#### [WORK TO BE COMPLETED]
Although the data below holds other lines too, output only those from the line with "the slot prefactor" up to and including the line with "variable (d ℓ", exactly as they appear.

#### [DATA SHOWN]
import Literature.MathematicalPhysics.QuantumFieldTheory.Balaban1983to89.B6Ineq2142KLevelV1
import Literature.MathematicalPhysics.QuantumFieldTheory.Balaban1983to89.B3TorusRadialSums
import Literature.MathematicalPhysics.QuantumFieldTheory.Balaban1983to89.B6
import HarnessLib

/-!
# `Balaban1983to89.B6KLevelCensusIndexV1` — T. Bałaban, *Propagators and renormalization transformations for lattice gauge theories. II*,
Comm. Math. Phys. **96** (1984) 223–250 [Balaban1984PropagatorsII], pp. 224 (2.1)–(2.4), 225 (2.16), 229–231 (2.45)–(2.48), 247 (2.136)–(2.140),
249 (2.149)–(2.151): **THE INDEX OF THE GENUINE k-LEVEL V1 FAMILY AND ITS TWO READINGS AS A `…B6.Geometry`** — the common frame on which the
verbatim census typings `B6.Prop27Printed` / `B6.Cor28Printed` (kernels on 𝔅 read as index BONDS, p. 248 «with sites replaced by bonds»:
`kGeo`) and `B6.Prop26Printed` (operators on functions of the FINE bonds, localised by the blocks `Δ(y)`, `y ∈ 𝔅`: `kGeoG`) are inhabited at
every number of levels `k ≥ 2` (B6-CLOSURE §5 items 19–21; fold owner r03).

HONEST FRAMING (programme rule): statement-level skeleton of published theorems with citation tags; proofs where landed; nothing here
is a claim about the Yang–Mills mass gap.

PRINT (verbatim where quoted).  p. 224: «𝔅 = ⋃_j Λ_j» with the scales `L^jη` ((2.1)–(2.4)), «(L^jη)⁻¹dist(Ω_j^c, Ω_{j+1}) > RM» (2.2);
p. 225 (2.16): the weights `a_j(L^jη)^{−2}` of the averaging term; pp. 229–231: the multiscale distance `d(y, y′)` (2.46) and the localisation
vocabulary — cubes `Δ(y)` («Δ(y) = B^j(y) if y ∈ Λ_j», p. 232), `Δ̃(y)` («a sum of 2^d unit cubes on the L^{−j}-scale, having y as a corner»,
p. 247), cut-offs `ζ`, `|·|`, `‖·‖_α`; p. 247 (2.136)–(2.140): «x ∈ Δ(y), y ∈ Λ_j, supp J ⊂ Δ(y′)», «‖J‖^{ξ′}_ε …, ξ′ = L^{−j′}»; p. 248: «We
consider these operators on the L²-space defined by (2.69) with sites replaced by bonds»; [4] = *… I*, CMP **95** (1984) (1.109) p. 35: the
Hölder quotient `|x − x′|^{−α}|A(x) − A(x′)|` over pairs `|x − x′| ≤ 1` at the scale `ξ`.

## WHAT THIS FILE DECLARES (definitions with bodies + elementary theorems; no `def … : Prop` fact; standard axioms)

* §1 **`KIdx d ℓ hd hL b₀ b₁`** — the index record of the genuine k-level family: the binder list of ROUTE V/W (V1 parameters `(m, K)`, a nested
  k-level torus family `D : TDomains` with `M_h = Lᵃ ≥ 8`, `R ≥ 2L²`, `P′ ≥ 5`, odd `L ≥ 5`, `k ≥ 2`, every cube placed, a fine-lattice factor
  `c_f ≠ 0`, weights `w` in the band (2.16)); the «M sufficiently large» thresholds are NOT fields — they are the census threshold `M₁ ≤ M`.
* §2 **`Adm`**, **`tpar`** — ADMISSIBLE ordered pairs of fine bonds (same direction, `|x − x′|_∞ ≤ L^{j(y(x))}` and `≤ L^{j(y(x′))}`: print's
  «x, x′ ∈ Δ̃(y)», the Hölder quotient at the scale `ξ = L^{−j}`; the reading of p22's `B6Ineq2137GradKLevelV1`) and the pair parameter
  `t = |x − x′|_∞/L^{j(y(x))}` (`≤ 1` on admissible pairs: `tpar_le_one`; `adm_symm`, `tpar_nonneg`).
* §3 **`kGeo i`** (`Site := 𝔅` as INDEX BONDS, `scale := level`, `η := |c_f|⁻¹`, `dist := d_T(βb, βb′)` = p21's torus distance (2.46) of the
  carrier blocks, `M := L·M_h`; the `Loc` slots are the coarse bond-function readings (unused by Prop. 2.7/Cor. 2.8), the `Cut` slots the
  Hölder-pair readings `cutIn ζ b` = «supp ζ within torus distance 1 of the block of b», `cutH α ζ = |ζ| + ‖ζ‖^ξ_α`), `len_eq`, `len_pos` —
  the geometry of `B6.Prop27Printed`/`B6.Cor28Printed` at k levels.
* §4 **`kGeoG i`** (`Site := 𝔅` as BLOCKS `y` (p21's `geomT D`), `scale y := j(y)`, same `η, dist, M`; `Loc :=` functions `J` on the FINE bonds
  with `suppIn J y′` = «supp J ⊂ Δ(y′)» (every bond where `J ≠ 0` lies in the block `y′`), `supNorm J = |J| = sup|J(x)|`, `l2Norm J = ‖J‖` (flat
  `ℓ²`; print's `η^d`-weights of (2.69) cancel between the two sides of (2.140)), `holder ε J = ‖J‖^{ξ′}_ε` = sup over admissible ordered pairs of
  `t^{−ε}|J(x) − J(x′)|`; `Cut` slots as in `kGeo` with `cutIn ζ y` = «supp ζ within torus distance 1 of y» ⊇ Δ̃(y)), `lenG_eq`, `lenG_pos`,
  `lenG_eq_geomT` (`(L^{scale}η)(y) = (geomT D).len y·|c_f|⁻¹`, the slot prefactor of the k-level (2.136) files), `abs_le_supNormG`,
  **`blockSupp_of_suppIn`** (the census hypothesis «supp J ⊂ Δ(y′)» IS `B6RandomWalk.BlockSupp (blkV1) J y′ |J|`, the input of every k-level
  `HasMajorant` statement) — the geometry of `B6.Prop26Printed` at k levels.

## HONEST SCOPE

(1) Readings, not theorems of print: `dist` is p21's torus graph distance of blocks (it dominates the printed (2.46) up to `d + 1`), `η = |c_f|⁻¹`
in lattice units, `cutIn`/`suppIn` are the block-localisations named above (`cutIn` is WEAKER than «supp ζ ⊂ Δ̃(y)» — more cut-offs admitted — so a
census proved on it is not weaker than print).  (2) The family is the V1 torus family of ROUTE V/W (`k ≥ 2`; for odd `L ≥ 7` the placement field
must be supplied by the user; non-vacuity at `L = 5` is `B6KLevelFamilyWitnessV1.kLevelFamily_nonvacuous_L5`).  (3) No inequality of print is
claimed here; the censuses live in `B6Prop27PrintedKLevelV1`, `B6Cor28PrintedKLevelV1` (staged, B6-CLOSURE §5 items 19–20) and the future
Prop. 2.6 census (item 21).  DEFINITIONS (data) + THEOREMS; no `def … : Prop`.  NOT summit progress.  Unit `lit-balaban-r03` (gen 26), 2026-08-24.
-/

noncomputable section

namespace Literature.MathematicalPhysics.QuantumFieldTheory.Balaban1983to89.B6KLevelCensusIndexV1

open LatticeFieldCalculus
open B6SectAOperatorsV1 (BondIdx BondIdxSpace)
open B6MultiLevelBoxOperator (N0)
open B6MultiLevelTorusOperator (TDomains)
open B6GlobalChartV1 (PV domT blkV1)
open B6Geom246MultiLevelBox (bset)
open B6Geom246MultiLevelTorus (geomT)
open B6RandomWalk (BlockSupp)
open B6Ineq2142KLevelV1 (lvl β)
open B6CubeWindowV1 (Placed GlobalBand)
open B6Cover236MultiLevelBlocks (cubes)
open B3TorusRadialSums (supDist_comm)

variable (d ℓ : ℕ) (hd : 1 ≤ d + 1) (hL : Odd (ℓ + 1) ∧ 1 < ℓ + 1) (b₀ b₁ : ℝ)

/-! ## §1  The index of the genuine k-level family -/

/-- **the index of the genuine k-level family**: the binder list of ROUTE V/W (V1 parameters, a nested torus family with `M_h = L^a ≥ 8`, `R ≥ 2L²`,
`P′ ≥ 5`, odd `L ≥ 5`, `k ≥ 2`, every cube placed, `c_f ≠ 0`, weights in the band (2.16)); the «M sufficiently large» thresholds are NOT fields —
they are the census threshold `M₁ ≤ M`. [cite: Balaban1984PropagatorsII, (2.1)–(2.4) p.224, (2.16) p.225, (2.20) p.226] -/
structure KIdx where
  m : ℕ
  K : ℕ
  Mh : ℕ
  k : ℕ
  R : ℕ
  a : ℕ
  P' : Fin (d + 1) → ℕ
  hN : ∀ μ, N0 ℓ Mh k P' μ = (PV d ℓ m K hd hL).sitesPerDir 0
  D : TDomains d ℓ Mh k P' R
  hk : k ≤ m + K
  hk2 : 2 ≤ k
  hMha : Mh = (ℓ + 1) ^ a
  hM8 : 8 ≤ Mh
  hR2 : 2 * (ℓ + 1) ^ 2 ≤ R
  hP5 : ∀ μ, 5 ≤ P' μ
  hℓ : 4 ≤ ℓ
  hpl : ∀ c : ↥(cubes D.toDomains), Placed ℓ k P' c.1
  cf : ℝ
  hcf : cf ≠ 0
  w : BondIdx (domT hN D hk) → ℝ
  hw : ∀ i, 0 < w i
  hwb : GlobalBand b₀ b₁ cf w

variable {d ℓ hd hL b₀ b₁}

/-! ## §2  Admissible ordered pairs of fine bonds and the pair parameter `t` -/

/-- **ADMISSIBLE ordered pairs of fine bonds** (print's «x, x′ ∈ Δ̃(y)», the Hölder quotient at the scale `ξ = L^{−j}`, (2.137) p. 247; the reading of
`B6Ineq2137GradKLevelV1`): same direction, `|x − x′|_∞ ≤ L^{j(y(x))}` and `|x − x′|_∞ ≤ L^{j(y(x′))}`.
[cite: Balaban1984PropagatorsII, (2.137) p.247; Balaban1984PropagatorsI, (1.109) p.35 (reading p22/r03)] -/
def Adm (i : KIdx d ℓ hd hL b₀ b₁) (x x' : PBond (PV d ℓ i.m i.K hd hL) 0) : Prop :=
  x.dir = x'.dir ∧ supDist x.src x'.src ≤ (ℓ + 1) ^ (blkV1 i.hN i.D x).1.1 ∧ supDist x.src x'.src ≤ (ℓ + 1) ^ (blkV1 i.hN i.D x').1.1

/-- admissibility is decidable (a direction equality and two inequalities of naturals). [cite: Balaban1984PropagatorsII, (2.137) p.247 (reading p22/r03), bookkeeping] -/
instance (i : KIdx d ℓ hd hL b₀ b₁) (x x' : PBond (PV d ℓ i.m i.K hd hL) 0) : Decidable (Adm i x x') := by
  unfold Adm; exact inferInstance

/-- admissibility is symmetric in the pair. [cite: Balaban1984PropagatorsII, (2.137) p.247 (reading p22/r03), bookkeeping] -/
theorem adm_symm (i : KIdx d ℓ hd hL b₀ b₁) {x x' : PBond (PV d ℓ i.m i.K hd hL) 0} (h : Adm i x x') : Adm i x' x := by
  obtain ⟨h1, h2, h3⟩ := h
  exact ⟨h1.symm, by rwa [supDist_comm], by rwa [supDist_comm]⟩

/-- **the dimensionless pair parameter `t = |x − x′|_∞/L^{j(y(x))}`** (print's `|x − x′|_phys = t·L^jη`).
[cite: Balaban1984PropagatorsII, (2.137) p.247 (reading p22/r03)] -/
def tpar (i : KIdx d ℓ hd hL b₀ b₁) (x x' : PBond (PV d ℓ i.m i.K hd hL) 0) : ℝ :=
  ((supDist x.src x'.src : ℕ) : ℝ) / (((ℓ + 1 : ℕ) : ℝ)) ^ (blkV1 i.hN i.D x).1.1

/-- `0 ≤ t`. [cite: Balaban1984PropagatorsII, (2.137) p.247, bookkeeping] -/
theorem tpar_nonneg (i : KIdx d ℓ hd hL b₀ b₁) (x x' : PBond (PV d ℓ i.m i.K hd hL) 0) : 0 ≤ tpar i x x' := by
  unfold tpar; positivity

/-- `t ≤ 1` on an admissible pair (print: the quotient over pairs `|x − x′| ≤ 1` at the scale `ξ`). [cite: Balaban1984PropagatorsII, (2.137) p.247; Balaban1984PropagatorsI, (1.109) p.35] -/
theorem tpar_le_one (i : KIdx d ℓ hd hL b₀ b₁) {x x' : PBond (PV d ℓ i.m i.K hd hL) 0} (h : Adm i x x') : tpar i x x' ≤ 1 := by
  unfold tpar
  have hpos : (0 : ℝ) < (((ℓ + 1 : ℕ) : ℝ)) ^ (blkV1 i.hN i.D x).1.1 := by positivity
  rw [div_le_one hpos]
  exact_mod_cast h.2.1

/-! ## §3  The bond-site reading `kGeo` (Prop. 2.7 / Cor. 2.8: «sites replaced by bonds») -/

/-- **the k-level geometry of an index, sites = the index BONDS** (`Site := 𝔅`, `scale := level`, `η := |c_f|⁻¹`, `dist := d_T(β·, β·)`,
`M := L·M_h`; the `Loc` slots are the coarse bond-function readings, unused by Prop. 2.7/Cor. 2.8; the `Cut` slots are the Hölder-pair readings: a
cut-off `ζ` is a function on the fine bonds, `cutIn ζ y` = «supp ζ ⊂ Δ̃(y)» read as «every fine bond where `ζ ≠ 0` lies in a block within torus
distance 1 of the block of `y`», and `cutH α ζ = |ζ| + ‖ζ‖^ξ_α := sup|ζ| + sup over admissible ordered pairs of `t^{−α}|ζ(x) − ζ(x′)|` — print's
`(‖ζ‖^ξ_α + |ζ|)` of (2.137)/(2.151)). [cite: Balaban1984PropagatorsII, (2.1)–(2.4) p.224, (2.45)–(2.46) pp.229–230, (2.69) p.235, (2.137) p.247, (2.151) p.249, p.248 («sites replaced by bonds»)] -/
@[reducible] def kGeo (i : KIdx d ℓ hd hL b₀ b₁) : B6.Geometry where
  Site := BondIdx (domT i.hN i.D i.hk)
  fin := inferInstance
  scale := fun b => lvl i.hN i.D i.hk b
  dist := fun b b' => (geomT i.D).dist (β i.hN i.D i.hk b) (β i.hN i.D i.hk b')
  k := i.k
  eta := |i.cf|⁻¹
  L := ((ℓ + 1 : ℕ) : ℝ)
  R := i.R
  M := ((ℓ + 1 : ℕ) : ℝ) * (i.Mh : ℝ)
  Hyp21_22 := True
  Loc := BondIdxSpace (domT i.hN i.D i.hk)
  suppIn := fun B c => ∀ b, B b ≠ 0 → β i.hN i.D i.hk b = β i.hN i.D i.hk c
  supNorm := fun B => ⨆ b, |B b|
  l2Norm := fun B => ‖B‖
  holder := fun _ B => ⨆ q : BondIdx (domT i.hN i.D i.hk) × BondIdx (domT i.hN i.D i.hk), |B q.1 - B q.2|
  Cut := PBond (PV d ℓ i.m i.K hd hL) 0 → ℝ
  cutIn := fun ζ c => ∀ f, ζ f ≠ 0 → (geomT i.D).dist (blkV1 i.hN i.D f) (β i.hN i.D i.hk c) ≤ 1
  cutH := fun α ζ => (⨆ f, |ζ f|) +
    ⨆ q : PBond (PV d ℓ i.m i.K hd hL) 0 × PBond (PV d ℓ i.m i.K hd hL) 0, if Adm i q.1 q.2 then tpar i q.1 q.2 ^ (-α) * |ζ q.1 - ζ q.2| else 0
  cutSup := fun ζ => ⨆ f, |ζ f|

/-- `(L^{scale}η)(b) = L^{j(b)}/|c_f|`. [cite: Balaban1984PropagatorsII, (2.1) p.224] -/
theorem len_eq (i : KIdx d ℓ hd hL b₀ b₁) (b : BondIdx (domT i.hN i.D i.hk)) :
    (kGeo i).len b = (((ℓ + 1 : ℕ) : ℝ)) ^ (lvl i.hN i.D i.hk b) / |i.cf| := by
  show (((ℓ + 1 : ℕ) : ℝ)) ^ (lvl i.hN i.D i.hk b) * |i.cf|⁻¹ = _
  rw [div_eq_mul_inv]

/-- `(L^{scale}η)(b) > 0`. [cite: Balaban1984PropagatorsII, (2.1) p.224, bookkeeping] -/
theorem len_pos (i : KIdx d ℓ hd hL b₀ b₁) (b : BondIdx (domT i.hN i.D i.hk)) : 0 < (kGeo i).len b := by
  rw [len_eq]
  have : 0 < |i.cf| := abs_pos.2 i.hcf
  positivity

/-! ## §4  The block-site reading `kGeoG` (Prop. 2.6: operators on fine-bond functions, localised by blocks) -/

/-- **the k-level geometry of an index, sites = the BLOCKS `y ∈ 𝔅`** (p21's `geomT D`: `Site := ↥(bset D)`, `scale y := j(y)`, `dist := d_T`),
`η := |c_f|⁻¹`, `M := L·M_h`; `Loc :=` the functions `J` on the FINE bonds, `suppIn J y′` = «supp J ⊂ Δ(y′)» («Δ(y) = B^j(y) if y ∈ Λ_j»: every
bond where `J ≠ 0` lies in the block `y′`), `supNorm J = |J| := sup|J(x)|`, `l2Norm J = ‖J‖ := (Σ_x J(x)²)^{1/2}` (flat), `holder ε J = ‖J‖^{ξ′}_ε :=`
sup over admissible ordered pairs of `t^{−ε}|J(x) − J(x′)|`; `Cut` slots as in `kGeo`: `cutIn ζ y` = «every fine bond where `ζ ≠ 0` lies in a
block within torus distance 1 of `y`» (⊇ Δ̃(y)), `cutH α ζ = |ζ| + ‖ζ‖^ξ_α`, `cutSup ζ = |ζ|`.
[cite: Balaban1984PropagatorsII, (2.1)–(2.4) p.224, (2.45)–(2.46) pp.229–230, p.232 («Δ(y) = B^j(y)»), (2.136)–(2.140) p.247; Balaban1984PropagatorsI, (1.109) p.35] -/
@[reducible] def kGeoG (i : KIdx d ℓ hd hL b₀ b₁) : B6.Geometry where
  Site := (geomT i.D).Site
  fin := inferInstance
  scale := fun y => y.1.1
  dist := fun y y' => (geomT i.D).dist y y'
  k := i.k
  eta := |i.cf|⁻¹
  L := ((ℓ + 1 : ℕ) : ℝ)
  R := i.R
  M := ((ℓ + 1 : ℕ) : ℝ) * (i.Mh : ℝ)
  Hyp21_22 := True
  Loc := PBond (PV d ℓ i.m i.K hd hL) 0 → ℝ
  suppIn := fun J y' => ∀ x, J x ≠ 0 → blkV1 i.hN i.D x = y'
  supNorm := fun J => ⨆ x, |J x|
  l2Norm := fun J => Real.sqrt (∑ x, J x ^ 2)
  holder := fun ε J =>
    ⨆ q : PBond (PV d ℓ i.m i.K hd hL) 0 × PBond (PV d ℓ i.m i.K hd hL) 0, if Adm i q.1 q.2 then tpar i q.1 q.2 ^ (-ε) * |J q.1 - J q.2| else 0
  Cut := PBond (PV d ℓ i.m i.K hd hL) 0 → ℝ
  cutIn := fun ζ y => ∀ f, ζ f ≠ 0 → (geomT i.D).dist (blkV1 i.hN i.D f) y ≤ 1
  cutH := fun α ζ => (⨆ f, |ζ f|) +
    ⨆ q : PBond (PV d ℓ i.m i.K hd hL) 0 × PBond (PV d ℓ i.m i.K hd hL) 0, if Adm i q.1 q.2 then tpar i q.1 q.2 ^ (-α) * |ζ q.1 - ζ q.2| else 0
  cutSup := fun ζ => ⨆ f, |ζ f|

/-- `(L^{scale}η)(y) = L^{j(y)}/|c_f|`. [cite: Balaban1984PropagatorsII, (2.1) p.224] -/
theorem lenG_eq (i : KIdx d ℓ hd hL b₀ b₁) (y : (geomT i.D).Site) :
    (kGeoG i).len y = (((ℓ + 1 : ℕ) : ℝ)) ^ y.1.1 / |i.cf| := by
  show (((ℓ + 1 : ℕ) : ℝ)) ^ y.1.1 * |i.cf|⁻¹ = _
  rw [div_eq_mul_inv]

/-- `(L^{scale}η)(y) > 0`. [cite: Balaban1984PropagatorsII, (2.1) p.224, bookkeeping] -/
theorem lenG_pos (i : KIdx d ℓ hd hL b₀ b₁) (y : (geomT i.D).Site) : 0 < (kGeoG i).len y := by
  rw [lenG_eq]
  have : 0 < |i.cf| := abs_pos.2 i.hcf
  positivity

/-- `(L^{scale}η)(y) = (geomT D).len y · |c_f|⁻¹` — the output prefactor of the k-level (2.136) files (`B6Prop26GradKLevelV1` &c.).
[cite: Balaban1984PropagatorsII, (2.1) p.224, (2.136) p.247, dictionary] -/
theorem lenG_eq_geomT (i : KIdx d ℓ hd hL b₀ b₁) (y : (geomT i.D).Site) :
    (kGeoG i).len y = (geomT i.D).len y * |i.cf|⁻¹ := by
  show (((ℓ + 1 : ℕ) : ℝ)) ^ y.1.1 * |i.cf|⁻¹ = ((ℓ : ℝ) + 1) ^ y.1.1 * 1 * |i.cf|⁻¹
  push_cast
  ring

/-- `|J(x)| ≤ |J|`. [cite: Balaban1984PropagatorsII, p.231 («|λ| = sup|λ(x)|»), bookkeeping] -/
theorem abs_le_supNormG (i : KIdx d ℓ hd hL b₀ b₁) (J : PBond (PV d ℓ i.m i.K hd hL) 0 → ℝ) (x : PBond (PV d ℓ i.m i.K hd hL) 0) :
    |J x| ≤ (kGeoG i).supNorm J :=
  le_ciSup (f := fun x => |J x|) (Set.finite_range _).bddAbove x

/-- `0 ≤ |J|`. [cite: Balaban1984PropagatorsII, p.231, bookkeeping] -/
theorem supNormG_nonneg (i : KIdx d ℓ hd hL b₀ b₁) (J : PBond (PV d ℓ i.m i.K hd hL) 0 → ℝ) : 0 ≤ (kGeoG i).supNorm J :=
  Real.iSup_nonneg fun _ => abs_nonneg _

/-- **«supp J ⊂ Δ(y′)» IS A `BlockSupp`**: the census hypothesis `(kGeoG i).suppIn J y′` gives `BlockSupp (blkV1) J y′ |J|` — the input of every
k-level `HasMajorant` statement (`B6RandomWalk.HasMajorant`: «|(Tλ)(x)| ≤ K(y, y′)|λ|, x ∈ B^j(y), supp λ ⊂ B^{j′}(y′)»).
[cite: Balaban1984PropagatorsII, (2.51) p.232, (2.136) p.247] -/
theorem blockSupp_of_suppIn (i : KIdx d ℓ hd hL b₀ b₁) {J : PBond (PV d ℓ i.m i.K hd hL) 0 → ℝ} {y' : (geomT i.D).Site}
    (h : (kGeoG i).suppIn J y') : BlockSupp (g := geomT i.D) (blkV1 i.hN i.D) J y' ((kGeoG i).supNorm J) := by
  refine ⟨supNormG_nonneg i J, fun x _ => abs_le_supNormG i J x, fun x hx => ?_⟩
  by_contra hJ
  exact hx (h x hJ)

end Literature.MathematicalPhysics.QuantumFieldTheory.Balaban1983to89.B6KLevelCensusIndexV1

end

#### [ANSWER FOR THIS EXERCISE]
  `lenG_eq_geomT` (`(L^{scale}η)(y) = (geomT D).len y·|c_f|⁻¹`, the slot prefactor of the k-level (2.136) files), `abs_le_supNormG`,
  **`blockSupp_of_suppIn`** (the census hypothesis «supp J ⊂ Δ(y′)» IS `B6RandomWalk.BlockSupp (blkV1) J y′ |J|`, the input of every k-level
  `HasMajorant` statement) — the geometry of `B6.Prop26Printed` at k levels.

## HONEST SCOPE

(1) Readings, not theorems of print: `dist` is p21's torus graph distance of blocks (it dominates the printed (2.46) up to `d + 1`), `η = |c_f|⁻¹`
in lattice units, `cutIn`/`suppIn` are the block-localisations named above (`cutIn` is WEAKER than «supp ζ ⊂ Δ̃(y)» — more cut-offs admitted — so a
census proved on it is not weaker than print).  (2) The family is the V1 torus family of ROUTE V/W (`k ≥ 2`; for odd `L ≥ 7` the placement field
must be supplied by the user; non-vacuity at `L = 5` is `B6KLevelFamilyWitnessV1.kLevelFamily_nonvacuous_L5`).  (3) No inequality of print is
claimed here; the censuses live in `B6Prop27PrintedKLevelV1`, `B6Cor28PrintedKLevelV1` (staged, B6-CLOSURE §5 items 19–20) and the future
Prop. 2.6 census (item 21).  DEFINITIONS (data) + THEOREMS; no `def … : Prop`.  NOT summit progress.  Unit `lit-balaban-r03` (gen 26), 2026-08-24.
-/

noncomputable section

namespace Literature.MathematicalPhysics.QuantumFieldTheory.Balaban1983to89.B6KLevelCensusIndexV1

open LatticeFieldCalculus
open B6SectAOperatorsV1 (BondIdx BondIdxSpace)
open B6MultiLevelBoxOperator (N0)
open B6MultiLevelTorusOperator (TDomains)
open B6GlobalChartV1 (PV domT blkV1)
open B6Geom246MultiLevelBox (bset)
open B6Geom246MultiLevelTorus (geomT)
open B6RandomWalk (BlockSupp)
open B6Ineq2142KLevelV1 (lvl β)
open B6CubeWindowV1 (Placed GlobalBand)
open B6Cover236MultiLevelBlocks (cubes)
open B3TorusRadialSums (supDist_comm)

variable (d ℓ : ℕ) (hd : 1 ≤ d + 1) (hL : Odd (ℓ + 1) ∧ 1 < ℓ + 1) (b₀ b₁ : ℝ)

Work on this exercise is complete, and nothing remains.